Türkiye’nin vicdanı ve tebessüm seferberliği!

Ahmet Davutoğlu, Hakan Fidan’ın MİT Müsteşarlığı’ndan istifa ederek siyasete adım atması, sonra da Tayyip Erdoğan’ın kabul etmemesi üzerine AKP aday adaylığından geri çekilmesi ve tekrar MİT Müsteşarlığı’na atanması olayını şöyle özetledi: 
“Milletvekilliği aday adaylığı söz konusu olduğunda, kendisine bu izni vermiş olduğumuz gibi, bu adaylığı geri çekmek istediğinde de kendisinin kararına saygı duyarak, bu talebini kabul ettim. Nasıl ayrılırken benim imzamla ve tek imzayla bu işlem gerçekleşmişse, dün de aynı şekilde görevine iade etmiş olduk. Sayın Cumhurbaşkanımızla benim aramda bu konuda herhangi bir görüş ayrılığı veya farklı kanaatlere dayalı yaklaşım yoktur.” 
***
Burada tebessüm edilecek! Hani Davutoğlu “tebessüm seferberliği” başlattı ya... Hani, “Hep beraber birbirimize tebessümle selam verelim. Muhabbet ortamı içinde büyüyen bir çocuktan şiddet uygulayan bir yetişkin çıkmaz”  diyor ya... Bu seferberliği içtenlikle destekliyorum. Fakat şiddeti öncelikle iktidar uyguluyorsa, çocukları ve gençleri, gaz fişeğiyle veya döverek öldürenleri iktidar koruyup kolluyorsa, buna nasıl tebessüm edeceğiz? 
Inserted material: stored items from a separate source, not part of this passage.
/-- **Forward direction of `stub_kotzig`**, for a cyclic listing starting in `F` and ending in
`Fᶜ`: cut it into maximal runs and label the A-runs by the keys of the flanking free vertices. -/
theorem kotzigPred_of_listing {l : List V} (hl : IsHamCycleListing G.Adj l) (hne : l ≠ [])
    (hhead : l.head hne ∈ F) (hlast : l.getLast hne ∉ F) : KotzigPred G F := by
  -- the maximal runs
  set d := l.head hne with hd
  set r : V → V → Bool := fun a b => decide (a ∈ F) == decide (b ∈ F) with hr
  set R := l.splitBy r with hR
  have k1 : R.flatten = l := List.flatten_splitBy r l
  have k2 : [] ∉ R := List.nil_notMem_splitBy r l
  have k3 : ∀ m ∈ R, ∀ x ∈ m, ∀ y ∈ m, (x ∈ F ↔ y ∈ F) := fun m hm =>
    const_of_isChain F ((List.isChain_of_mem_splitBy hm).imp fun x y h => by simpa [hr] using h)
  have k4 : List.IsChain (fun a b => ∃ ha hb, ¬ (a.getLast ha ∈ F ↔ b.head hb ∈ F)) R :=
    (List.isChain_getLast_head_splitBy r l).imp fun a b ⟨ha, hb, h⟩ =>
      ⟨ha, hb, by simpa [hr] using h⟩
  have hRne : R ≠ [] := List.splitBy_ne_nil.2 hne
  have hRh : R.head hRne ≠ [] := fun h => k2 (h ▸ List.head_mem hRne)
  have hRl : R.getLast hRne ≠ [] := fun h => k2 (h ▸ List.getLast_mem hRne)
  have hhh : (R.head hRne).head hRh = d := List.head_head_splitBy r hne
  have hll : (R.getLast hRne).getLast hRl = l.getLast hne := List.getLast_getLast_splitBy r hne
  have k5 : ∀ m ∈ R.head?, ∀ x ∈ m.head?, x ∈ F := by
    intro m hm x hx
    rw [List.head?_eq_some_head hRne, Option.mem_def, Option.some.injEq] at hm
    subst hm
    rw [List.head?_eq_some_head hRh, Option.mem_def, Option.some.injEq] at hx
    subst hx
    rw [hhh]
    exact hhead
  have k6 : ∀ m ∈ R.getLast?, ∀ x ∈ m.getLast?, x ∉ F := by
    intro m hm x hx
    rw [List.getLast?_eq_some_getLast hRne, Option.mem_def, Option.some.injEq] at hm
    subst hm
    rw [List.getLast?_eq_some_getLast hRl, Option.mem_def, Option.some.injEq] at hx
    subst hx
    rw [hll]
    exact hlast
  -- the pairs (F-run, A-run)
  obtain ⟨ps, hint, hmemF⟩ := exists_pairs F R k2 k3 k4 k5 k6
  have hps1 : ∀ ab ∈ ps, ab.1 ≠ [] := fun ab hab h =>
    k2 (hint ▸ List.mem_flatMap.2 ⟨ab, hab, by simp [h]⟩)
  have hps2 : ∀ ab ∈ ps, ab.2 ≠ [] := fun ab hab h =>
    k2 (hint ▸ List.mem_flatMap.2 ⟨ab, hab, by simp [h]⟩)
  obtain ⟨-, hmem, hch, hwrap⟩ := (isHamCycleListing_iff_isChain _ _).1 hl
  have k7 : List.IsChain (fun a b => ∀ x ∈ a.getLast?, ∀ y ∈ b.head?, G.Adj x y)
      (ps.flatMap fun ab => [ab.1, ab.2]) := by
    rw [hint]
    exact ((List.isChain_flatten k2).1 (k1.symm ▸ hch)).2
  obtain ⟨hin, hbetween⟩ := isChain_flatMap_pair ps k7
  have hpsne : ps ≠ [] := fun h => hRne (by rw [← hint, h, List.flatMap_nil])
  have hpslen : 0 < ps.length := List.length_pos_iff.2 hpsne
  have hflat : (ps.flatMap fun ab => [ab.1, ab.2]).flatten = l := by rw [hint, k1]
  have hhead_ps : (ps[0].1).headD d = d := by
    have h1 : (ps.flatMap fun ab => [ab.1, ab.2]).head? = some ps[0].1 := by
      rw [head?_flatMap_pair, List.head?_eq_some_head hpsne, List.head_eq_getElem]
      rfl
    rw [hint, List.head?_eq_some_head hRne, Option.some.injEq] at h1
    rw [← h1, List.headD_eq_head?, List.head?_eq_some_head hRh, Option.getD_some]
    exact hhh
  have hlast_ps : (ps[ps.length - 1].2).getLastD d = l.getLast hne := by
    have h1 : (ps.flatMap fun ab => [ab.1, ab.2]).getLast? = some ps[ps.length - 1].2 := by
      rw [getLast?_flatMap_pair, List.getLast?_eq_some_getLast hpsne, List.getLast_eq_getElem]
      rfl
    rw [hint, List.getLast?_eq_some_getLast hRne, Option.some.injEq] at h1
    rw [← h1, List.getLastD_eq_getLast?, List.getLast?_eq_some_getLast hRl, Option.getD_some]
    exact hll
  -- membership in `l` through the pairs
  have hmem_ps : ∀ v, ∃ ab ∈ ps, v ∈ ab.1 ∨ v ∈ ab.2 := by
    intro v
    obtain ⟨m, hm, hv⟩ := List.mem_flatten.1 (hflat.symm ▸ hmem v)
    obtain ⟨ab, hab, hm'⟩ := List.mem_flatMap.1 hm
    simp only [List.mem_cons, List.not_mem_nil, or_false] at hm'
    rcases hm' with rfl | rfl
    · exact ⟨ab, hab, Or.inl hv⟩
    · exact ⟨ab, hab, Or.inr hv⟩
  -- junction facts between an F-run and the next A-run, an A-run and the next F-run
  have hjFA : ∀ ab ∈ ps, G.Adj (ab.1.getLastD d) (ab.2.headD d) := by
    intro ab hab
    have := hin ab hab _ (by rw [Option.mem_def, List.getLast?_eq_some_getLast (hps1 ab hab)]) _
      (by rw [Option.mem_def, List.head?_eq_some_head (hps2 ab hab)])
    rwa [List.getLastD_eq_getLast?, List.getLast?_eq_some_getLast (hps1 ab hab), Option.getD_some,
      List.headD_eq_head?, List.head?_eq_some_head (hps2 ab hab), Option.getD_some]
  have hjAF : ∀ (i : ℕ) (hi : i + 1 < ps.length),
      G.Adj (ps[i].2.getLastD d) (ps[i + 1].1.headD d) := by
    intro i hi
    have h2 := hps2 _ (List.getElem_mem (by omega : i < ps.length))
    have h1 := hps1 _ (List.getElem_mem hi)
    have := List.isChain_iff_getElem.1 hbetween i hi _
      (by rw [Option.mem_def, List.getLast?_eq_some_getLast h2]) _
      (by rw [Option.mem_def, List.head?_eq_some_head h1])
    rwa [List.getLastD_eq_getLast?, List.getLast?_eq_some_getLast h2, Option.getD_some,
      List.headD_eq_head?, List.head?_eq_some_head h1, Option.getD_some]
  have hjwrap : G.Adj (ps[ps.length - 1].2.getLastD d) (ps[0].1.headD d) := by
    rw [hhead_ps, hlast_ps]
    exact hwrap hne
  -- the data
  set lab := nbA G F with hlab
  set PF : List (VSeq V) := ps.map fun ab => (ab.1.headD d, ab.1.tail) with hPF
  set PA : List (VSeq V × (Finset V × Finset V)) := (ps.zip (ps.rotate 1)).map fun x =>
    ((x.1.2.headD d, x.1.2.tail), (lab (x.1.1.getLastD d), lab (x.2.1.headD d))) with hPA
  have hlen : (ps.rotate 1).length = ps.length := List.length_rotate _ _
  have hPAfst : PA.map Prod.fst = (ps.map Prod.snd).map fun m => (m.headD d, m.tail) := by
    rw [hPA, List.map_map, List.map_map]
    conv_rhs => rw [← List.map_fst_zip (l₁ := ps) (l₂ := ps.rotate 1) hlen.ge, List.map_map]
    rfl
  refine ⟨PF, PA, ?_, ?_, ?_, ?_, ?_⟩
  · -- cover of `G[F]`
    rw [hPF, show (ps.map fun ab => (ab.1.headD d, ab.1.tail)) =
      (ps.map Prod.fst).map (fun m => (m.headD d, m.tail)) by rw [List.map_map]; rfl]
    refine isCoverOf_of_runs G hl hflat (map_fst_sublist_flatMap ps) ?_ F ?_ ?_ d
    · intro h
      obtain ⟨ab, hab, e⟩ := List.mem_map.1 h
      exact hps1 ab hab e
    · intro m hm v hv
      obtain ⟨ab, hab, rfl⟩ := List.mem_map.1 hm
      exact (hmemF ab hab).1 v hv
    · intro v hv
      obtain ⟨ab, hab, h | h⟩ := hmem_ps v
      · exact ⟨ab.1, List.mem_map.2 ⟨ab, hab, rfl⟩, h⟩
      · exact absurd hv ((hmemF ab hab).2 v h)
  · -- cover of `G[Fᶜ]`
    rw [hPAfst]
    refine isCoverOf_of_runs G hl hflat (map_snd_sublist_flatMap ps) ?_ Fᶜ ?_ ?_ d
    · intro h
      obtain ⟨ab, hab, e⟩ := List.mem_map.1 h
      exact hps2 ab hab e
    · intro m hm v hv
      obtain ⟨ab, hab, rfl⟩ := List.mem_map.1 hm
      exact Finset.mem_compl.2 ((hmemF ab hab).2 v hv)
    · intro v hv
      obtain ⟨ab, hab, h | h⟩ := hmem_ps v
      · exact absurd ((hmemF ab hab).1 v h) (Finset.mem_compl.1 hv)
      · exact ⟨ab.2, List.mem_map.2 ⟨ab, hab, rfl⟩, h⟩
  · -- labels of the A-paths
    intro q hq
    obtain ⟨⟨ab, ab'⟩, hx, rfl⟩ := List.mem_map.1 hq
    obtain ⟨i, hi, habi, hnext⟩ := mem_zip_rotate_one hx
    have hab : ab ∈ ps := habi ▸ List.getElem_mem hi
    have hab2 := hps2 ab hab
    simp only [first_headD_tail, last_headD_tail]
    constructor
    · rw [hlab, nbA, Finset.mem_filter, Finset.mem_compl]
      refine ⟨(hmemF ab hab).2 _ ?_, hjFA ab hab⟩
      rw [List.headD_eq_head?, List.head?_eq_some_head hab2, Option.getD_some]
      exact List.head_mem hab2
    · rw [hlab, nbA, Finset.mem_filter, Finset.mem_compl]
      refine ⟨(hmemF ab hab).2 _ ?_, ?_⟩
      · rw [List.getLastD_eq_getLast?, List.getLast?_eq_some_getLast hab2, Option.getD_some]
        exact List.getLast_mem hab2
      · rcases hnext with ⟨hi', hab'i⟩ | ⟨hi', hab'i⟩
        · subst habi hab'i
          exact (hjAF i hi').symm
        · subst hab'i
          have e : ab = ps[ps.length - 1] := by
            rw [← habi]
            exact getElem_congr_idx (by omega)
          rw [e]
          exact hjwrap.symm
  · -- balance
    intro i
    unfold fSlots aSlots
    rw [hPF, hPA, List.countP_map, List.countP_map, List.countP_map, List.countP_map]
    have e1 : ps.countP ((fun p : VSeq V => decide (lab p.first = i)) ∘ fun ab =>
        (ab.1.headD d, ab.1.tail)) = ps.countP fun ab => decide (lab (ab.1.headD d) = i) := rfl
    have e2 : ps.countP ((fun p : VSeq V => decide (lab p.last = i)) ∘ fun ab =>
        (ab.1.headD d, ab.1.tail)) = ps.countP fun ab => decide (lab (ab.1.getLastD d) = i) := by
      apply List.countP_congr
      intro ab _
      simp only [Function.comp_apply, last_headD_tail]
    have e3 : (ps.zip (ps.rotate 1)).countP ((fun q : VSeq V × (Finset V × Finset V) =>
        decide (q.2.1 = i)) ∘ fun x => ((x.1.2.headD d, x.1.2.tail),
          (lab (x.1.1.getLastD d), lab (x.2.1.headD d)))) =
        ps.countP fun ab => decide (lab (ab.1.getLastD d) = i) := by
      conv_rhs => rw [← List.map_fst_zip (l₁ := ps) (l₂ := ps.rotate 1) hlen.ge,
        List.countP_map]
      rfl
    have e4 : (ps.zip (ps.rotate 1)).countP ((fun q : VSeq V × (Finset V × Finset V) =>
        decide (q.2.2 = i)) ∘ fun x => ((x.1.2.headD d, x.1.2.tail),
          (lab (x.1.1.getLastD d), lab (x.2.1.headD d)))) =
        ps.countP fun ab => decide (lab (ab.1.headD d) = i) := by
      rw [← (List.rotate_perm ps 1).countP_eq]
      conv_rhs => rw [← List.map_snd_zip (l₁ := ps) (l₂ := ps.rotate 1) hlen.le,
        List.countP_map]
      rfl
    rw [e1, e2, e3, e4, add_comm]
  · -- connectivity of the junction graph on its support
    set J := junctionGraph lab PF PA with hJ
    have rF : ∀ ab ∈ ps, J.Reachable (lab (ab.1.headD d)) (lab (ab.1.getLastD d)) := by
      intro ab hab
      by_cases e : lab (ab.1.headD d) = lab (ab.1.getLastD d)
      · rw [e]
      · apply SimpleGraph.Adj.reachable
        rw [hJ, junctionGraph, SimpleGraph.fromRel_adj]
        refine ⟨e, Or.inl (Or.inl ⟨(ab.1.headD d, ab.1.tail), List.mem_map.2 ⟨ab, hab, rfl⟩,
          rfl, ?_⟩)⟩
        rw [last_headD_tail]
    have rA : ∀ q ∈ PA, J.Reachable q.2.1 q.2.2 := by
      intro q hq
      by_cases e : q.2.1 = q.2.2
      · rw [e]
      · apply SimpleGraph.Adj.reachable
        rw [hJ, junctionGraph, SimpleGraph.fromRel_adj]
        exact ⟨e, Or.inl (Or.inr ⟨q, hq, rfl, rfl⟩)⟩
    have reach : ∀ (k : ℕ) (hk : k < ps.length), J.Reachable (lab d) (lab (ps[k].1.headD d)) ∧
        J.Reachable (lab d) (lab (ps[k].1.getLastD d)) := by
      intro k
      induction k with
      | zero =>
        intro hk
        have h1 : J.Reachable (lab d) (lab (ps[0].1.headD d)) := by rw [hhead_ps]
        exact ⟨h1, h1.trans (rF _ (List.getElem_mem hk))⟩
      | succ k ih =>
        intro hk
        have hq : ((ps[k].2.headD d, ps[k].2.tail), (lab (ps[k].1.getLastD d),
            lab (ps[k + 1].1.headD d))) ∈ PA :=
          List.mem_map.2 ⟨(ps[k], ps[k + 1]), getElem_mem_zip_rotate_one hk, rfl⟩
        have h1 : J.Reachable (lab d) (lab (ps[k + 1].1.headD d)) :=
          (ih (by omega)).2.trans (rA _ hq)
        exact ⟨h1, h1.trans (rF _ (List.getElem_mem hk))⟩
    have hsup : ∀ i, 0 < fSlots lab PF i → J.Reachable (lab d) i := by
      intro i hi
      unfold fSlots at hi
      rcases Nat.add_pos_iff_pos_or_pos.1 hi with hi | hi <;>
        obtain ⟨p, hp, hpi⟩ := List.countP_pos_iff.1 hi <;>
        obtain ⟨ab, hab, rfl⟩ := List.mem_map.1 hp <;>
        obtain ⟨k, hk, rfl⟩ := List.getElem_of_mem hab <;>
        simp only [decide_eq_true_eq, first_headD_tail, last_headD_tail] at hpi <;> subst hpi
      · exact (reach k hk).1
      · exact (reach k hk).2
    intro i j hi hj
    exact (hsup i hi).symm.trans (hsup j hj)
/-! ## §1. The thirteen nodes at a bound world from the POINTED children -/

/-- **N24 · THE THIRTEEN DAG NODES AT A WORLD BOUND TO THE PRESENTATION, FROM THE CHILDREN AT THE PRESENTATION'S OWN OBJECTS.**  A world `w` bound to `(θ, hP)` (`hC`, `hγ`,
`hL`, `hup` — def-T's pointed clauses; it IS then a ₁₂C record over `datumOfRecord₁₂ θ hP`), and: **N05** `B8LeafR` at the [B8] fields of `θ.res.X P` ([Balaban1985RegularSpaces]
Lemma 1 – Thm 8, `B8LeafKnit.b8_main_of_leaf`); **N06** `B9LeafX (θ.res.Y P)` (in-edges unused); **N07** `B11Leaf (θ.res.Z P)` (`B11LeafUnpinnedRecord.b11_main_of_upOfRecord₅C_of_b11Leaf`);
**N08** the residual [B10] run family of `θ.res.X P` presented as leaf-system tower runs ([Balaban1985UV3] compact reading, `B10LeafUnpinnedRecord5C.b10_main_of_upOfRecord₅C_of_leafSystems`);
**N09** its own leaf — [Balaban1987RG1] Lemma 4 (3.53) `B12Sec2to5.Lemma4Printed (θ.res.X P).F12 (θ.res.X P).c12` — and its Theorem-3 member `smallCouplings → smallFieldInductive` at
`(w, P)` (`B12NodeKnitRecord8.b12_main_of_leaf_of_thm3Member`; seat dag-n09-d's Stage-12 pointed closer of the member from [B11] Thm 1 at the record's objects is not in the tree —
DISPLAYED); **N10** [Balaban1988RG2Cluster] Lemmas 1–3 at `θ.res` given the in-edge leaves (`B13NodeKnitRecord5C.b13_main_at_stage5ParamsC`); **N11** the (S1ᵀ) slot at
`SLaw₁₂ ∕ TLaw₁₂ θ` (seat dag-n11-e's `B14NodeKnitRecord12R.b14_main_at_record₁₂_of_rOpLeaf`: base `sLaw₁₂_zero` a theorem of the record, 𝐑 from the node's own antecedent through
`rOperation_iff_rOpLeaf₁₂`); **N12** `B15Leaf (θ.res.W P)` (`B15LeafKnit.b15_main_of_up`); **N13** the 𝐑-leaf POINTED — «𝐓-image form ⇒ §2 form one level up» `∀ P k < K, TLaw₁₂ θ P k →
SLaw₁₂ θ P (k+1)` (`rOperation_upOfRecord₅C_stage12_iff`, repaired format) — and the five [Balaban1988Convergent] Cor.-3 leaves for SOME representation family `R` at
`((datumOfRecord₁₂ θ hP).C, w.γ)` with the world's OWN exponent functions `(w.em, w.ep)` (seat dag-n13-a's `B16NodeKnitRecordPinned.b16_main_of_isRecordOfRecord₅C_of_leaf` at the
Stage-5 shadow `exists_isRecordOfRecord₅C_of_isRecordOfRecord₁₂C`, `D₅.C = D.C` consumed); **N01 ∕ N02 ∕ N04** def-T's transferred theorems, **N03** module 23's — give
`IsRecordOfRecord₁₂C F N (datumOfRecord₁₂ F N θ hP) w ∧ ∀ P, Nodes (leavesP w P)`.  THE HYPOTHESIS LIST IS «WHICH CHILD BLOCKS `stub_nodes12`» IN THE CLOSER'S (pointed) FORM.
[cite: Balaban1989LargeFieldII, Thm 1 p.355, (0.1) pp.355–356, p.387, p.391; Balaban1988Convergent, Thm 1 p.262, Theorem p.245, p.244, Cor. 3 (2.50) p.264 and pp.283–284; Balaban1987RG1, Thm 1 p.259, Thm 3 p.264, Lemma 4 (3.53) p.280; Balaban1985RegularSpaces, Thms 2, 4, 8 pp.83–101; Balaban1985BackgroundPropagators, Thms 3.1–3.15 pp.397–432; Balaban1985Variational, Thm 1 p.279; Balaban1985UV3, Thm 1 p.257 + Thm 2 p.272; Balaban1988RG2Cluster, Lemmas 1–3 pp.9, 11, 20; Balaban1989LargeFieldI, Prop. 1 p.194; Balaban1983RegularityDecay, Theorem p.573; Balaban1984PropagatorsI, Props. 1.1–1.2 pp.33–36; Balaban1984PropagatorsII, pp.234–249; Balaban1985Averaging, Props. 1–10 pp.26–50 (node bookkeeping at the presentation's own objects)] -/
theorem N24_nodes₁₂_pointed (θ : Stage12Params F N) (hP : θ.Provisos₁₂ F N) (hθ : θ.Admissible F N) (w : WorldP)
    (hC : w.C = (datumOfRecord₁₂ F N θ hP).C) (hγ : 0 < w.γ ∧ w.γ ≤ θ.γ) (hL : w.L = (θ.L : ℝ))
    (hup : ∀ P, w.up P = upOfRecord₅C F N (θ.toStage5₁₂ F N) P)
    (h05 : ∀ P : B12.RunParams,
      B8LeafR (θ.res.X P).d8 (θ.res.X P).L8 (θ.res.X P).C₂ (θ.res.X P).B₁' (θ.res.X P).B₀' (θ.res.X P).B₁ (θ.res.X P).B₂ (θ.res.X P).c₁
        (θ.res.X P).inp8 (θ.res.X P).B₀β (θ.res.X P).loc8 (θ.res.X P).fam8R (θ.res.X P).lan8 (θ.res.X P).cub8 (θ.res.X P).toAxial8)
    (h06 : ∀ P : B12.RunParams, B9LeafX (θ.res.Y P))
    (h07 : ∀ P : B12.RunParams, B11Leaf (θ.res.Z P))
    (h08 : ∀ P : B12.RunParams, ∃ (Xc : PrintedCarriersR) (I : Type) (C : B10Assembly.Consts) (T : I → B10.TowerRun),
      Nonempty (∀ i, B10Assembly.LeafSystem C (T i)) ∧ θ.res.X P = Xc.withTowerRuns10 T)
    (h09 : ∀ P : B12.RunParams, B12Sec2to5.Lemma4Printed (θ.res.X P).F12 (θ.res.X P).c12)
    (h09T : ∀ P : B12.RunParams, (leavesP w P).smallCouplings → (leavesP w P).smallFieldInductive)
    (h10 : ∀ P : B12.RunParams, B9LeafX (θ.res.Y P) →
      (B10.Thm1PrintedCompact (θ.res.X P).runs10 ∧ B10.Thm2Printed (θ.res.X P).runs10) →
        B11Leaf (θ.res.Z P) → B12Sec2to5.Lemma4Printed (θ.res.X P).F12 (θ.res.X P).c12 →
          B13.Lemma1Printed (θ.res.X P).S13 (θ.res.X P).c13 ∧ B13.Lemma2Printed (θ.res.X P).S13 (θ.res.X P).c13 ∧
            B13.Lemma3Printed (θ.res.X P).S13 (θ.res.X P).c13)
    (h11 : ∀ P : B12.RunParams, (leavesP w P).b7 → (leavesP w P).b8 → (leavesP w P).b9 → (leavesP w P).b10 → (leavesP w P).b11 →
      (leavesP w P).smallCouplings → (leavesP w P).smallFieldInductive → (leavesP w P).flowControl →
        ∀ k, k < P.K → SLaw₁₂ F N θ P k → TLaw₁₂ F N θ P k)
    (h12 : ∀ P : B12.RunParams, B15Leaf (θ.res.W P))
    (hR : ∀ (P : B12.RunParams) (k : ℕ), k < P.K → TLaw₁₂ F N θ P k → SLaw₁₂ F N θ P (k + 1))
    (hcor3 : ∃ R : B14Cor3.ReprFamily (datumOfRecord₁₂ F N θ hP).C,
      B14Cor3.LeafH (datumOfRecord₁₂ F N θ hP).C R w.γ ∧ B14Cor3.LeafU1 (datumOfRecord₁₂ F N θ hP).C R w.γ ∧
        B14Cor3.LeafU2 (datumOfRecord₁₂ F N θ hP).C R w.γ w.ep ∧ B14Cor3.LeafL1 (datumOfRecord₁₂ F N θ hP).C R w.γ ∧
          B14Cor3.LeafL2 (datumOfRecord₁₂ F N θ hP).C R w.γ w.em) :
    IsRecordOfRecord₁₂C F N (datumOfRecord₁₂ F N θ hP) w ∧ ∀ P : B12.RunParams, Nodes (leavesP w P) := by
  have hrec : IsRecordOfRecord₁₂C F N (datumOfRecord₁₂ F N θ hP) w := ⟨θ, hP, hθ, rfl, hC, hγ, hL, hup⟩
  obtain ⟨D₅, h₅, hC5, -⟩ := exists_isRecordOfRecord₅C_of_isRecordOfRecord₁₂C hrec
  rw [← hC5] at hcor3
  obtain ⟨R, hH, hU1, hU2, hL1, hL2⟩ := hcor3
  have hRw : ∀ P : B12.RunParams, (w.up P).rOperation := fun P => by
    rw [hup P]; exact (rOperation_upOfRecord₅C_stage12_iff F N θ P).2 (hR P)
  have h16 := B16NodeKnitRecordPinned.b16_main_of_isRecordOfRecord₅C_of_leaf h₅ hRw R hH hU1 hU2 hL1 hL2
  refine ⟨hrec, fun P => ?_⟩
  have hl := B11LeafUnpinnedRecord.upOfRecord₅C_b8_b9_b11 (θ.toStage5₁₂ F N) P
  have h8 : (w.up P).b8 := by rw [hup P]; exact hl.1.2 (h05 P)
  have h9 : (w.up P).b9 := by rw [hup P]; exact hl.2.1.2 (h06 P)
  have h15 : (w.up P).rBasicStep := by
    rw [hup P]; exact (B15LeafKnitRecord7.rBasicStep_upOfRecord₅C_iff (θ.toStage5₁₂ F N) P).2 (h12 P)
  have h12leaf : (leavesP w P).b12 := by
    show (w.up P).b12
    rw [hup P]; exact h09 P
  obtain ⟨Xc, I, C, T, ⟨S⟩, hX⟩ := h08 P
  exact ⟨b4_main_of_isRecordOfRecord₁₂C hrec P, b5_main_of_isRecordOfRecord₁₂C hrec P, N24_b6_main_of_isRecordOfRecord₁₂C hrec P,
    b7_main_of_isRecordOfRecord₁₂C hrec P, B8LeafKnit.b8_main_of_leaf w P h8, fun _ _ _ _ => h9,
    B10LeafUnpinnedRecord5C.b10_main_of_upOfRecord₅C_of_leafSystems (θ.toStage5₁₂ F N) (hup P) Xc S hX,
    B11LeafUnpinnedRecord.b11_main_of_upOfRecord₅C_of_b11Leaf (θ.toStage5₁₂ F N) P (hup P) (h07 P),
    B12NodeKnitRecord8.b12_main_of_leaf_of_thm3Member h12leaf (h09T P),
    B13NodeKnitRecord5C.b13_main_at_stage5ParamsC F N (θ.toStage5₁₂ F N) w P (hup P) (h10 P),
    B14NodeKnitRecord12R.b14_main_at_record₁₂_of_rOpLeaf F N θ hP w P hC
      (B14NodeKnitRecord12R.rOperation_iff_rOpLeaf₁₂ F N θ w P (hup P)).1 (h11 P),
    B15LeafKnit.b15_main_of_up (U := w.up P) rfl h15, h16 P⟩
Tabii Hakan Fidan’ın istifası, aday adaylığı, çekilmesi ve tekrar atanması da acı bir tebessüme yol açıyor! 
Aslında Erdoğan, Davutoğlu ve Fidan’ın geriye dönüp bakarak,  “Biz bunca hatayı niçin yaptık”  diye sorması gerekmez mi? 
MİT gibi bir kurumu bu kadar siyasetin oyun alanı haline getirmenin ne gereği vardı? 
***
Davutoğlu, yine  “Bir kadına el kaldıran kim olursa olsun psikolojik olarak hastalıklıdır. Kadına ve çocuğa kalkan el kadar zalim bir el, namert bir el olamaz” diyor. Çok doğru da kadına yönelik şiddetin bir sebebi de kadını erkekle eşit görmeyen iktidarın verdiği cüret değil mi? Gençlere  “kininize sahip çıkın”  diye öğüt veren bir iktidar, çocuğa yönelik şiddeti nasıl önleyecek? 
Tayyip Erdoğan, hâlâ,  “Kadınlar Allah’ın tüm insanlığa bir emanetidir. Bu, eşitliğin çok ötesinde bir değeri ifade ediyor. Ben bunu söyledim diye bir kadın STK’sının başında olan bayan diyor ki ‘Kadın emanetmiş’ diyor, ‘Nasıl bu söylenir’ diyor. Şu hale bak ya. Bu yüceltmedir, bu kadının önemini ortaya koymaktır” gibi garip konuşmalar yapıyor! 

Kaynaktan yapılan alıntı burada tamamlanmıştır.